Examining Therapeutic Targets for Kidney Disease

By Laurie Fickman


Stuart E. Dryer
Stuart E. Dryer, co-director of the renal course at the UH College of Medicine, is working to identify potential new therapeutic targets for chronic kidney disease.

Among the primary forms of kidney disease, focal segmental glomerulosclerosis (FSGS) is the most common and is marked by high circulating levels of the suPAR protein (soluble urokinase-type plasminogen activator receptor). In the past year, high serum suPAR levels have also been found to predict kidney and multiple organ failure in hospitalized patients with COVID-19. 

“FSGS is a particularly insidious kidney disease. In many patients, it inexorably leads to kidney failure and we don't have much to offer to stop it, and worse still, in many patients it recurs after a kidney transplant, leading to failure of the transplanted kidney,” said Stuart E. Dryer, co-director of the renal course at the UH College of Medicine and Moores Professor of biology and biochemistry.

Dryer is working to identify potential new therapeutic targets for chronic kidney disease, especially focal segmental glomerulosclerosis, and his first place to look is the suPAR protein. 

Increased suPAR levels in blood induce oxidative stress in the glomeruli, the tiny filtering units within the kidney, and release oxygen-free radicals that attack cell membranes and disrupt ion channels, causing a rise in calcium levels inside the cell. In many conditions, high suPAR levels have bad prognostic indications.  

“Basically, if you are sick and your serum suPAR levels are high, you’re in trouble,” said Dryer. To block the actions of suPAR, he is examining a drug that has already undergone clinical trials for unrelated conditions, including Alzheimer’s disease. A $1.4 million grant from the National Institute of Diabetes and Digestive and Kidney Diseases supports his work. 

“It started as a very lucky guess actually, but we’ve shown it in a dish, that we can take isolated cells and if we treat them with suPAR they develop oxidative stress and if we add this drug, that doesn’t happen,” said Dryer.  

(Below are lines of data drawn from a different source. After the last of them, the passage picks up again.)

/-- `{e, a} + f = {e, f, a}`. -/
theorem insert_f_ea_eq (e f a : α) : insert f ({e, a} : Finset α) = {e, f, a} := by
  ext z; simp only [mem_insert, mem_singleton]; tauto

/-- `{f, a} ⊆ ({ℓ, a} + f) ∩ {e, f, a}`. -/
theorem pair_fa_subset_inter_lfa_efa (e f l a : α) :
    ({f, a} : Finset α) ⊆ insert f {l, a} ∩ {e, f, a} := by
  intro z hz; simp only [mem_inter, mem_insert, mem_singleton] at hz ⊢; tauto

/-- `{e, f, ℓ} ⊆ ({ℓ, a} + f) ∪ {e, f, a}`. -/
theorem efl_subset_union_lfa_efa (e f l a : α) :
    ({e, f, l} : Finset α) ⊆ insert f {l, a} ∪ {e, f, a} := by
  intro z hz; simp only [mem_union, mem_insert, mem_singleton] at hz ⊢; tauto

/-- `{e, f} ⊆ {e, f, a} ∩ {e, f, a′}`. -/
theorem pair_ef_subset_inter_efa_efa' (e f a a' : α) :
    ({e, f} : Finset α) ⊆ {e, f, a} ∩ {e, f, a'} := by
  intro z hz; simp only [mem_inter, mem_insert, mem_singleton] at hz ⊢; tauto

/-- `{a, a′} + e ⊆ {e, f, a} ∪ {e, f, a′}`. -/
theorem insert_e_pair_subset_union_efa_efa' (e f a a' : α) :
    insert e ({a, a'} : Finset α) ⊆ {e, f, a} ∪ {e, f, a'} := by
  intro z hz; simp only [mem_union, mem_insert, mem_singleton] at hz ⊢; tauto

/-- `{f, a} ⊆ {e, f, a} ∩ ({a, a′} + f)`. -/
theorem pair_fa_subset_inter_efa_faa' (e f a a' : α) :
    ({f, a} : Finset α) ⊆ {e, f, a} ∩ insert f {a, a'} := by
  intro z hz; simp only [mem_inter, mem_insert, mem_singleton] at hz ⊢; tauto

/-- `{a, a′} + e ⊆ {e, f, a} ∪ ({a, a′} + f)`. -/
theorem insert_e_pair_subset_union_efa_faa' (e f a a' : α) :
    insert e ({a, a'} : Finset α) ⊆ {e, f, a} ∪ insert f {a, a'} := by
  intro z hz; simp only [mem_union, mem_insert, mem_singleton] at hz ⊢; tauto

/-- **TWO POINTS ON THE LINE `ef` SPAN NO PLANE WITH `e`**: `ρ{e, f, a} = ρ{e, f, a′} = 2 ⟹ ρ({a, a′} + e) ≤ 2`. -/
theorem rk_insert_e_pair_le_two_of_line_ef {e f a a' : α} (hef2 : rk N {e, f} = 2) (ha : rk N {e, f, a} = 2)
    (ha' : rk N {e, f, a'} = 2) : rk N (insert e {a, a'}) ≤ 2 := by
  have h1 := rk_union_add_rk_le_of_subset_inter' (N := N) (S := {e, f, a}) (T := {e, f, a'}) (I := {e, f})
    (pair_ef_subset_inter_efa_efa' e f a a')
  have h2 : rk N (insert e {a, a'}) ≤ rk N ({e, f, a} ∪ {e, f, a'}) :=
    rk_mono' (insert_e_pair_subset_union_efa_efa' e f a a')
  rw [hef2, ha, ha'] at h1
  omega

/-- **NO DEMAND `{a, a′}` WITH BOTH POINTS ON THE LINE `ef`.** -/
theorem pencilX_F_not_aa'_of_line_ef (hn : (gr N).card = 9) (h : SeriesPair N b b') {e f : α} (he : e ∈ gr N)
    (hf : f ∈ gr N) (hef : e ≠ f) (heb : e ≠ b) (heb' : e ≠ b') (hfb : f ≠ b) (hfb' : f ≠ b') (hef2 : rk N {e, f} = 2)
    {a a' : α} (haX : a ∈ ((((gr N).erase b).erase b').erase f).erase e)
    (ha'X : a' ∈ ((((gr N).erase b).erase b').erase f).erase e)
    (hefa : rk N {e, f, a} = 2) (hefa' : rk N {e, f, a'} = 2) :
    insert b (insert e {a, a'}) ∉ d0DON N b' e f := by
  intro hW
  obtain ⟨hπe, -, -, -⟩ := d0DON_pair_data hn h he hf hef heb heb' hfb hfb' haX ha'X hW
  have := rk_insert_e_pair_le_two_of_line_ef (N := N) hef2 hefa hefa'
  omega

/-- **A BAD DEMAND `{ℓ, a} + e + b` OWNS A C-POINT**: `ℓ` (when `ρ(X − ℓ) = 4`) or `a`. -/
theorem pencilX_F_la_cpoint (hn : (gr N).card = 9) (h : SeriesPair N b b') {e f : α} (he : e ∈ gr N)
    (hf : f ∈ gr N) (hef : e ≠ f) (heb : e ≠ b) (heb' : e ≠ b') (hfb : f ≠ b) (hfb' : f ≠ b')
    (he1 : ∀ y ∈ ((((gr N).erase b).erase b').erase f).erase e, rk N {e, y} = 2)
    (hf1 : ∀ y ∈ ((((gr N).erase b).erase b').erase f).erase e, rk N {f, y} = 2)
    (hfc : ∀ y ∈ ((((gr N).erase b).erase b').erase f).erase e, rk N (((((gr N).erase b).erase b').erase f).erase y) = 4)
    (hX : rk N (((((gr N).erase b).erase b').erase f).erase e) = 4) (hef2 : rk N {e, f} = 2)
    {l : α} (hlX : l ∈ ((((gr N).erase b).erase b').erase f).erase e) (hlon : rk N (insert b (insert b' {e, l})) = 3)
    (hefl : rk N {e, f, l} = 3)
    {a : α} (haX : a ∈ ((((gr N).erase b).erase b').erase f).erase e) (hal : a ≠ l)
    (haP : rk N (insert a {e, f, l}) = 3)
    (hW : insert b (insert e {l, a}) ∈ d0DON N b' e f) (hc0 : ¬ d0c0 N b b' e f (insert b (insert e {l, a}))) :
    (rk N {e, f, l} = 3 ∧ rk N ((((((gr N).erase b).erase b').erase f).erase e).erase l) = 4) ∨
    (rk N {e, f, a} = 3 ∧ rk N ((((((gr N).erase b).erase b').erase f).erase e).erase a) = 4) := by
  set X := ((((gr N).erase b).erase b').erase f).erase e with hXdef
  have hXg : X ⊆ gr N :=
    (erase_subset _ _).trans ((erase_subset _ _).trans ((erase_subset _ _).trans (erase_subset _ _)))
  have hdata := d0DON_pair_data hn h he hf hef heb heb' hfb hfb' hlX haX hW
  have hπe : rk N (insert e {l, a}) = 3 := hdata.1
  have hYf : rk N (insert f (X \ {l, a})) = 4 := hdata.2.1
  have hτ3 : rk N (X \ {l, a}) = 3 := hdata.2.2.1
  have hlP : rk N (insert l {e, f, l}) = 3 := by
    rw [insert_eq_of_mem (mem_insert_of_mem (mem_insert_of_mem (mem_singleton_self _)))]; exact hefl
  have hB := pencilX_F_B1_or_B2 hn h he hf hef heb heb' hfb hfb' he1 hlX hlon hefl hlX haX hal.symm hlP haP hW hc0
  by_cases hY : rk N (X.erase l) = 4
  · exact Or.inl ⟨hefl, hY⟩
  · right
    have hsub : X \ {l, a} ⊆ X.erase l := by
      intro z hz
      rw [mem_sdiff] at hz
      simp only [mem_insert, mem_singleton, not_or] at hz
      exact mem_erase.2 ⟨hz.2.1, hz.1⟩
    have hY3 : rk N (X.erase l) = 3 := by
      have h1 : rk N (X \ {l, a}) ≤ rk N (X.erase l) := rk_mono' hsub
      have h2 := rk_le_card' (M := N) (X.erase l)
      rw [card_erase_of_mem hlX, card_X_eq_five hn h he hf hef heb heb' hfb hfb'] at h2
      omega
    have hYe : rk N (insert e (X.erase l)) = 4 := by
      have := hfc l hlX
      rw [E7_erase_f_erase_eq_insert_e he hef heb heb' hlX] at this
      exact this
    -- not a B1 defect
    have hnB1 : ¬ rk N (insert e (X \ {l, a})) = 3 := by
      intro hB1
      have := rk_insert_eq_of_rk_insert_eq_subset' (N := N) (S := X \ {l, a}) (S' := X.erase l) hsub
        (by rw [hB1, hτ3])
      rw [hYe, hY3] at this
      omega
    have hB2 : rk N (insert f {l, a}) = 2 := hB.resolve_right hnB1
    -- `a` is off the line `ef`
    have hefa : rk N {e, f, a} = 3 := by
      by_contra hne
      have h1 : rk N {e, f} ≤ rk N {e, f, a} := rk_mono' (pair_ef_subset_eft e f a)
      have h2 := rk_le_card' (M := N) ({e, f, a} : Finset α)
      have h3 := card_insert_le e ({f, a} : Finset α)
      have h4 := card_le_two (a := f) (b := a)
      have hefa2 : rk N {e, f, a} = 2 := by rw [hef2] at h1; omega
      have hsm := rk_union_add_rk_le_of_subset_inter' (N := N) (S := insert f {l, a}) (T := {e, f, a}) (I := {f, a})
        (pair_fa_subset_inter_lfa_efa e f l a)
      have h5 : rk N {e, f, l} ≤ rk N (insert f {l, a} ∪ {e, f, a}) := rk_mono' (efl_subset_union_lfa_efa e f l a)
      rw [hB2, hefa2, hf1 a haX] at hsm
      rw [hefl] at h5
      omega
    refine ⟨hefa, ?_⟩
    -- `ℓ` is off the plane `cl(X − ℓ − a)`
    have hXa : X.erase a = insert l (X \ {l, a}) := by
      rw [erase_eq_insert_sdiff_pair hlX hal, pair_comm' a l]
    rw [hXa]
    by_contra hne
    have h1 : rk N (X \ {l, a}) ≤ rk N (insert l (X \ {l, a})) := rk_mono' (subset_insert _ _)
    have h2 := rk_insert_le_add_one (N := N) (hXg hlX) (X := X \ {l, a}) (sdiff_subset.trans hXg)
    have hlcl : rk N (insert l (X \ {l, a})) = rk N (X \ {l, a}) := by omega
    have h3 := rk_insert_eq_of_rk_insert_eq_subset' (N := N) (S := X \ {l, a}) (S' := X.erase l) hsub hlcl
    rw [insert_erase hlX, hX, hY3] at h3
    omega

Dryer’s other favorite target is an ion channel protein called TRPC6 (Transient Receptor Potential Cation Channel Subfamily C Member 6). Excessive activation of TRIPC6 causes FSGS and suPAR greatlyg increases the activity of TRPC6.   

“My lab has shown the suPAR and TRPC6 are connected to one another,” said Dryer. “If you add suPAR to cells, TRPC6 becomes more active,” said Dryer. “Now we need to understand better how TRPC6 actually works in relevant kidney cells.”